The Saint (The Original Sinners 5)
“What was that like, coming home finally?”
“Difficult. I hadn’t been here in five years. I’d only seen my father four or five times since being sent to England. I hadn’t seen Elizabeth at all.”
“Claire said your dad abused Elizabeth.”
“Abuse is an understatement. He raped her the first time when she was eight years old. Not a week passed without him sneaking in her bedroom at night. My father had threatened to kill her mother if she told anyone. So she stopped speaking altogether.”
“How did her mom not know all this was happening?”
Søren turned his head and gazed into a dark corner of the room. He seemed to be remembering something, something bad.
“The power of self-delusion is one of the greatest forces of the universe. My father’s wife worshipped respectability and status. My father was a respected, even feared, businessman with an impressive pedigree. Divorce was not an option, so instead she convinced herself that the marriage was perfect. Eventually even she couldn’t deny the cracks in the facade.”
“What happened?
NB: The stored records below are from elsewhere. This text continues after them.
/-! ## §3 The vanishing of Castella's Selmer group over `K` from four numerics -/

/-- **`Sel_{𝔭′}(K, E[3^∞]) = 0` on the Leopoldt cell from four numerics**: `Ш(E/K)[3^∞] = 0`, `3 ∤ ∏_{w∣3} c_w(E/K)`,
`3 ∤ [E(K):ℤP]` and `ord₃ log_ω P = 0` (unit logarithm at `𝔭′`) at a non-torsion `P ∈ E(K)` with `rank E(K) = 1`.
CONDITIONAL on the two cited cohomological facts. [cite: JetchevSkinnerWan2017, Prop. 3.2.1 and (7.1.5)]
[cite: MilneADT2006, Ch. I, Thm. 4.10(b) and Thm. 2.8] -/
theorem cell_selmerAcBase_eq_bot_of_numerics :
    ∀ (W : WeierstrassCurve ℚ) [W.IsElliptic] [W.IsGloballyMinimal] (N : ℕ) [NeZero N] (K : Type) [Field K]
      [NumberField K], Summit.BirchSwinnertonDyer.Rank1Residual.Additive.ClassO6 W 3 →
      (∃ Φ : AddSubgroup (WeierstrassCurve.geomTorsion W ((3 : ℕ) : ℤ)),
        Literature.NumberTheory.EllipticCurves.Rank1Residual.IsRationalLine W 3 Φ ∧
        ∀ (v : IsDedekindDomain.HeightOneSpectrum (NumberField.RingOfIntegers ℚ)),
          ((3 : ℕ) : NumberField.RingOfIntegers ℚ) ∈ v.asIdeal → ∀ 𝔓 ∈ v.primesAbove,
          ¬ (∀ g ∈ 𝔓.decompositionSubgroup (Field.absoluteGaloisGroup ℚ), ∀ P ∈ Φ, g • P = P) ∧
          ¬ (∀ g ∈ 𝔓.decompositionSubgroup (Field.absoluteGaloisGroup ℚ),
              ∀ P : WeierstrassCurve.geomTorsion W ((3 : ℕ) : ℤ), g • P - P ∈ Φ)) →
      W.conductorNorm ℤ = N → Literature.NumberTheory.EllipticCurves.IsImaginaryQuadratic K →
      Literature.NumberTheory.EllipticCurves.SatisfiesHeegnerHypothesis N K →
      poitouTate_selmerStructure_duality K →
      (∀ v : HeightOneSpectrum (𝓞 K), localEulerPoincareCharacteristic (v.adicCompletion K)) →
      ∀ (𝔭' : IsDedekindDomain.HeightOneSpectrum (NumberField.RingOfIntegers K))
        (h𝔭' : ((3 : ℕ) : NumberField.RingOfIntegers K) ∈ 𝔭'.asIdeal)
        (he' : 𝔭'.asIdeal.ramificationIdx (𝓞 ℚ) = 1) (hf' : 𝔭'.asIdeal.inertiaDeg (𝓞 ℚ) = 1),
      (W.baseChange K).mordellWeilRank = 1 →
      AddCommGroup.primaryComponent (W.baseChange K).sha 3 = ⊥ →
      ∀ (P : (W.baseChange K).toAffine.Point), ¬ IsOfFinAddOrder P →
      ¬ 3 ∣ (AddSubgroup.zmultiples P).index →
      haveI : Fact (Nat.Prime 3) := ⟨Nat.prime_three⟩
      Summit.BirchSwinnertonDyer.Rank1Residual.X11b.padicLogOrd W 3 (embAt K 3 𝔭' h𝔭' he' hf') P = 0 →
      ¬ 3 ∣ tamagawaProductAbove W K 3 →
      selmerAcBase (W.baseChange K) 3 𝔭' ∅ = ⊥ := by
  intro W _ _ N _ K _ _ hO6 hline hN hK hHg hPT hEP 𝔭' h𝔭' he' hf' hrank hSha P hPinf hidx hlog htam3
  haveI : Fact (Nat.Prime 3) := ⟨Nat.prime_three⟩
  have hShafin : Finite (AddCommGroup.primaryComponent (W.baseChange K).sha 3) := by
    rw [hSha]; infer_instance
  obtain ⟨hfin, a, hcard, ha⟩ := cell_natCard_selmerAcBase_mul_eq W N K hO6 hline hN hK hHg hPT hEP 𝔭' h𝔭'
    he' hf' hrank hShafin P hPinf
  have h1 : padicValNat 3 (Nat.card (AddCommGroup.primaryComponent (W.baseChange K).sha 3)) = 0 := by
    rw [hSha, AddSubgroup.card_bot]; simp
  have h2 : padicValNat 3 (AddSubgroup.zmultiples P).index = 0 := padicValNat.eq_zero_of_not_dvd hidx
  have h3 : padicValNat 3 (tamagawaProductAbove W K 3) = 0 := padicValNat.eq_zero_of_not_dvd htam3
  rw [h1, h2, h3, hlog] at ha
  have ha0 : a = 0 := by push_cast at ha; omega
  haveI := hfin
  haveI : Finite (AddCommGroup.primaryComponent (W.baseChange ℚ_[3]).toAffine.Point 3) :=
    Nat.finite_of_card_ne_zero (by
      intro h0
      rw [h0, mul_zero, ha0, pow_zero] at hcard
      exact zero_ne_one hcard)
  rw [ha0] at hcard
  exact selmerAcBase_eq_bot_of_count_zero (W.baseChange K) 3 𝔭' _ hcard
Or do I not want to know?” For the first time she realized how right Søren had been. For over two years she’d begged to know the truth about him and he’d put her off. Now she understood why he’d kept his secrets.
“You don’t want to know. But you need to know. You see, I hadn’t seen Elizabeth in five years. We were strangers to each other. I tried to befriend her and after a few months back in this house, she started to speak to me a little.”
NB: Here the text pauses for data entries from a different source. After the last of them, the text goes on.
import Literature.AlgebraicGeometry.Resolution.ResolutionLU
import Literature.AlgebraicGeometry.Resolution.DivisorialPlace
import Literature.AlgebraicGeometry.Resolution.FieldsJ2
import Literature.AlgebraicGeometry.Resolution.AffineModelLU
import HarnessLib

/-!
# A regular affine chart inside a valuation ring (crux `PurityTransfer`, line `birth`)

Stub `stub_regularChart` of the skeleton `birth` for crux stmt-ResolutionOfSingularities-17142
(`Summit.ResolutionOfSingularities.ResolutionOfSingularities.Theses.WildPurity.PurityTransfer`).

For fields `k ⊆ K`, a valuation ring `O` of `K` and a finitely generated `k`-subalgebra `A ⊆ O`
with `Frac A = K` whose localisation at the centre `𝔮 = 𝔪_O ∩ A` is a regular local ring, there
is a finitely generated `k`-subalgebra `A ⊆ A' ⊆ O` all of whose localisations at primes are regular.

Proof (Matsumura, §30, Cor. to Thm. 30.5): fields are J-2, so the regular locus `Reg(A)` is open
(`isOpen_regularLocus_of_finiteType_field`); it contains `𝔮`, hence a basic open `D(f) ∋ 𝔮`,
i.e. `f ∉ 𝔮`, so `f` is a unit of `O` (`inv_mem_of_notMem_centreIdeal`).  Put `A' := A[1/f]`
(`= k[s, 1/f]` for a finite generating set `s` of `A`): it is finitely generated, contains `A` and
sits inside `O`.  Every prime `P` of `A'` misses the unit `f`, so `P ∩ A ∈ D(f) ⊆ Reg(A)`, and
`A'_P = A_{P ∩ A}` inside `K` because every element of `A'` becomes an element of `A` after
multiplication by a power of `f` (`isRegularLocalRing_localization_of_sandwich`).
-/

noncomputable section

-- single-problem summit: the doubled namespace component `ResolutionOfSingularities` is forced
set_option linter.dupNamespace false

open Literature.AlgebraicGeometry.Resolution

namespace Summit.ResolutionOfSingularities.ResolutionOfSingularities.Theorems.WildPurityPurityTransfer

/-- Denominators in `k[s, 1/f]`: if `s ⊆ A` and `0 ≠ f ∈ A` for a subalgebra `A` of a field, every
element `x` of `k[s, 1/f]` satisfies `x * f ^ n ∈ A` for some `n`. -/
theorem exists_mul_pow_mem_of_mem_adjoin_insert_inv {k K : Type} [Field k] [Field K] [Algebra k K]
    (A : Subalgebra k K) {s : Set K} (hs : s ⊆ A) {f : K} (hfA : f ∈ A) (hf0 : f ≠ 0) {x : K}
    (hx : x ∈ Algebra.adjoin k (insert f⁻¹ s)) : ∃ n : ℕ, x * f ^ n ∈ A := by
  refine Algebra.adjoin_induction (p := fun x _ => ∃ n : ℕ, x * f ^ n ∈ A) ?_ ?_ ?_ ?_ hx
  · intro x hx
    rcases Set.mem_insert_iff.mp hx with rfl | hx
    · exact ⟨1, by rw [pow_one, inv_mul_cancel₀ hf0]; exact one_mem A⟩
    · exact ⟨0, by rw [pow_zero, mul_one]; exact hs hx⟩
  · exact fun c => ⟨0, by rw [pow_zero, mul_one]; exact A.algebraMap_mem c⟩
  · rintro x y - - ⟨m, hm⟩ ⟨n, hn⟩
    refine ⟨m + n, ?_⟩
    have e : (x + y) * f ^ (m + n) = x * f ^ m * f ^ n + y * f ^ n * f ^ m := by ring
    rw [e]
    exact add_mem (mul_mem hm (pow_mem hfA n)) (mul_mem hn (pow_mem hfA m))
  · rintro x y - - ⟨m, hm⟩ ⟨n, hn⟩
    refine ⟨m + n, ?_⟩
    have e : x * y * f ^ (m + n) = x * f ^ m * (y * f ^ n) := by ring
    rw [e]
    exact mul_mem hm hn

/-- **Regularity at the centre of a valuation ring spreads to an affine chart inside the valuation
ring.** For fields `k ⊆ K`, a valuation ring `O` of `K` and a finitely generated `k`-subalgebra
`A ⊆ O` with `Frac A = K` whose localisation at the centre `𝔪_O ∩ A` is a regular local ring, there
is a finitely generated `k`-subalgebra `A ⊆ A' ⊆ O` all of whose localisations at primes are regular
local rings: fields are J-2 (`isOpen_regularLocus_of_finiteType_field`), take `D(f) ∋ 𝔪_O ∩ A`
inside `Reg(A)` and `A' = A[1/f]`, which stays inside `O` because `f` is a unit of `O`
(`inv_mem_of_notMem_centreIdeal`); `A'_P = A_{P ∩ A}` (`isRegularLocalRing_localization_of_sandwich`).
[cite: Matsumura1987, §30, Cor. to Thm. 30.5] -/
theorem stub_regularChart (k K : Type) [Field k] [Field K] [Algebra k K] (O : ValuationSubring K)
    (A : Subalgebra k K) (h : A.toSubring ≤ O.toSubring) (hfg : A.FG) (hfr : IsFractionRing A K)
    (hreg : IsRegularLocalRing (Localization.AtPrime (centreIdeal A O h))) :
    ∃ A' : Subalgebra k K, A ≤ A' ∧ A'.toSubring ≤ O.toSubring ∧ A'.FG ∧
      ∀ (P : Ideal A') [P.IsPrime], IsRegularLocalRing (Localization.AtPrime P) := by
  classical
  haveI : Algebra.FiniteType k A := A.fg_iff_finiteType.mp hfg
  -- the regular locus of `A` is open (fields are J-2) and contains the centre `𝔮`
  have hopen : IsOpen (regularLocus A) := isOpen_regularLocus_of_finiteType_field k A
  have hmem : (⟨centreIdeal A O h, inferInstance⟩ : PrimeSpectrum A) ∈ regularLocus A := hreg
  obtain ⟨_, ⟨f, rfl⟩, hf𝔮, hfreg⟩ :=
    PrimeSpectrum.isTopologicalBasis_basic_opens.exists_subset_of_mem_open hmem hopen
  have hDf : (PrimeSpectrum.basicOpen f : Set (PrimeSpectrum A)) ⊆ regularLocus A := hfreg
  have hf : f ∉ centreIdeal A O h := by
    have hf' : (⟨centreIdeal A O h, inferInstance⟩ : PrimeSpectrum A) ∈
        (PrimeSpectrum.basicOpen f : Set (PrimeSpectrum A)) := hf𝔮
    rwa [SetLike.mem_coe, PrimeSpectrum.mem_basicOpen] at hf'
  have hf0 : (f : K) ≠ 0 := ne_zero_of_notMem_centreIdeal O A h hf
  have hfO : (f : K)⁻¹ ∈ O := inv_mem_of_notMem_centreIdeal O A h hf
  -- the chart `A' := A[1/f] = k[s, 1/f]`
  obtain ⟨s, hs⟩ := hfg
  have hsA : (s : Set K) ⊆ A := fun x hx => hs.le (Algebra.subset_adjoin hx)
  let A' : Subalgebra k K := Algebra.adjoin k (insert (f : K)⁻¹ (s : Set K))
  have hfA' : (f : K)⁻¹ ∈ A' := Algebra.subset_adjoin (Set.mem_insert _ _)
  have hAA' : A ≤ A' := hs.ge.trans (Algebra.adjoin_mono (Set.subset_insert _ _))
  have hA'O : A'.toSubring ≤ O.toSubring := by
    intro x hx
    refine Algebra.adjoin_induction (p := fun x _ => x ∈ O) ?_ ?_ ?_ ?_ (show x ∈ A' from hx)
    · intro x hx
      rcases Set.mem_insert_iff.mp hx with rfl | hx
      · exact hfO
      · exact h (hsA hx)
    · exact fun c => h (A.algebraMap_mem c)
    · exact fun _ _ _ _ hx hy => add_mem hx hy
    · exact fun _ _ _ _ hx hy => mul_mem hx hy
  have hA'fg : A'.FG := ⟨insert (f : K)⁻¹ s, by rw [Finset.coe_insert]⟩
  refine ⟨A', hAA', hA'O, hA'fg, fun P _ => ?_⟩
  -- regularity at a prime `P` of `A'`: `P ∩ A ∈ D(f) ⊆ Reg(A)` and `A'_P = A_{P ∩ A}` inside `K`
  have hle : A.toSubring ≤ A'.toSubring := fun x hx => hAA' hx
  -- `f` is a unit of `A'`, hence no power of `f` lies in `P`
  have hfP : ∀ n : ℕ, Subring.inclusion hle (f ^ n) ∉ P := by
    intro n hn
    have hfP₁ : Subring.inclusion hle f ∈ P := by
      rw [map_pow] at hn
      exact Ideal.IsPrime.mem_of_pow_mem ‹P.IsPrime› n hn
    apply ‹P.IsPrime›.ne_top
    rw [Ideal.eq_top_iff_one]
    have e : (1 : A') = Subring.inclusion hle f * ⟨(f : K)⁻¹, hfA'⟩ := by
      apply Subtype.ext
      change (1 : K) = (f : K) * (f : K)⁻¹
      rw [mul_inv_cancel₀ hf0]
    rw [e]
    exact P.mul_mem_right _ hfP₁
  haveI : IsFractionRing A.toSubring K := hfr
  set P' : Ideal A.toSubring := P.comap (Subring.inclusion hle) with hP'
  haveI hP'p : P'.IsPrime := Ideal.IsPrime.comap _
  have hreg' : IsRegularLocalRing (Localization.AtPrime P') := by
    have hmem' : (⟨P', hP'p⟩ : PrimeSpectrum A) ∈ regularLocus A := by
      apply hDf
      rw [SetLike.mem_coe, PrimeSpectrum.mem_basicOpen]
      have h₁ := hfP 1
      rwa [pow_one] at h₁
    exact hmem'
  refine isRegularLocalRing_localization_of_sandwich hle P P' rfl (fun t => ?_) hreg'
  obtain ⟨n, hn⟩ := exists_mul_pow_mem_of_mem_adjoin_insert_inv A hsA f.2 hf0 t.2
  exact ⟨⟨_, hn⟩, f ^ n, hfP n, by simp⟩

end Summit.ResolutionOfSingularities.ResolutionOfSingularities.Theorems.WildPurityPurityTransfer

end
He paused and closed his eyes. Eleanor feared what he would say next but she knew she had to hear it.
“My father had to leave the country on an extended business trip. His wife decided to go with him—a second honeymoon. She demanded the children be left behind. I think she sensed his unnatural interest in their daughter. Whatever the reason, it set a series of events in motion that have brought me to this place. And that brings us back to question eight. No, I’m not a virgin.”
“When was your first time?”
“I’ll tell you, and I only hope you can stomach the answer. At some point Elizabeth had overheard my father telling her mother about what happened when I was at school—about the boy who’d touched me in my sleep and how I’d killed him. Elizabeth wanted to die. You can’t blame her. I certainly never have blamed her for what she did. Our parents left us alone in the house with only a few servants, and on the first night they were gone, Elizabeth came into my room. I was asleep, sound asleep. I didn’t hear her open the door. I didn’t hear her close it. I didn’t feel her pulling the sheets down. I didn’t even wake up until it was too late. When I did wake up, I was already inside her.”
Eleanor clapped a hand over her mouth.
“It happens, you see. Boys get erections in their sleep. I can’t blame her….” he said again. “She wanted me to kill her. She wanted to instigate an attack like what happened at my school. But she wasn’t an older boy I already loathed. She was my own sister, and I loved her.”
He closed his eyes as if to hide from something.
“So I didn’t kill her. Sometimes I wonder if she still wishes I had. I don’t remember much from that night. I know she ended up on her back. I know I left bruises on her. And I know …”
“What?” Eleanor barely heard herself asking the question.
“I know we liked it. Because the next night and every night after that for two months, we did it again.”
She didn’t know what to do, what to say, how to react. All she could do was take his hand in hers and twine their fingers together. His past reared up before them like a beast or demon. She wouldn’t turn away from it, wouldn’t run. They would face it and they would face it together.
“Eleanor, you cannot imagine what I did to my sister, or what she did to me. It’s beyond what even your powers of imagination can conjure. I never want you to imagine. Know only this—there is no act of depravity we did not try at least once that long summer. It’s a miracle we both survived each other. Please never imagine it.”
“I won’t. I promise.” She made the promise easily and knew she would keep it. She shoved away the images that attempted to enter her mind. Shoved them away, pushed them down and stabbed them through the heart.
“There is no room in this house we did not defile. But our favorite room to play in was the library.”
“Why the library?”
“Sometimes we would read to each other. It made us feel normal, I suppose.” Søren smiled then, a smile so pained it hurt to even see. She closed her eyes and buried her face against his leg. Every muscle in his body had gone tense. “But all horrible things must come to an end. At the end of the summer, we knew our father would be returning again. Elizabeth sometimes shook in my arms from the terror of knowing what would happen to her once Father returned. I told her we had to leave the house. We had to run away. I ordered her to pack, to call her grandparents, to find all the money she could so we could get as far away from this house as possible. She didn’t obey me. She thought he would find us wherever we went. She should have …” Søren’s voice trailed off a moment. “She should have obeyed me.”
“Why?”
“Because our father came home early. And he found us together.”
“Jesus Christ …” Eleanor breathed.
“We were lost children by then,” Søren said. “We knew what we did was wrong but were powerless to stop ourselves. Despair brought us to depravity and we couldn’t find a way out again.”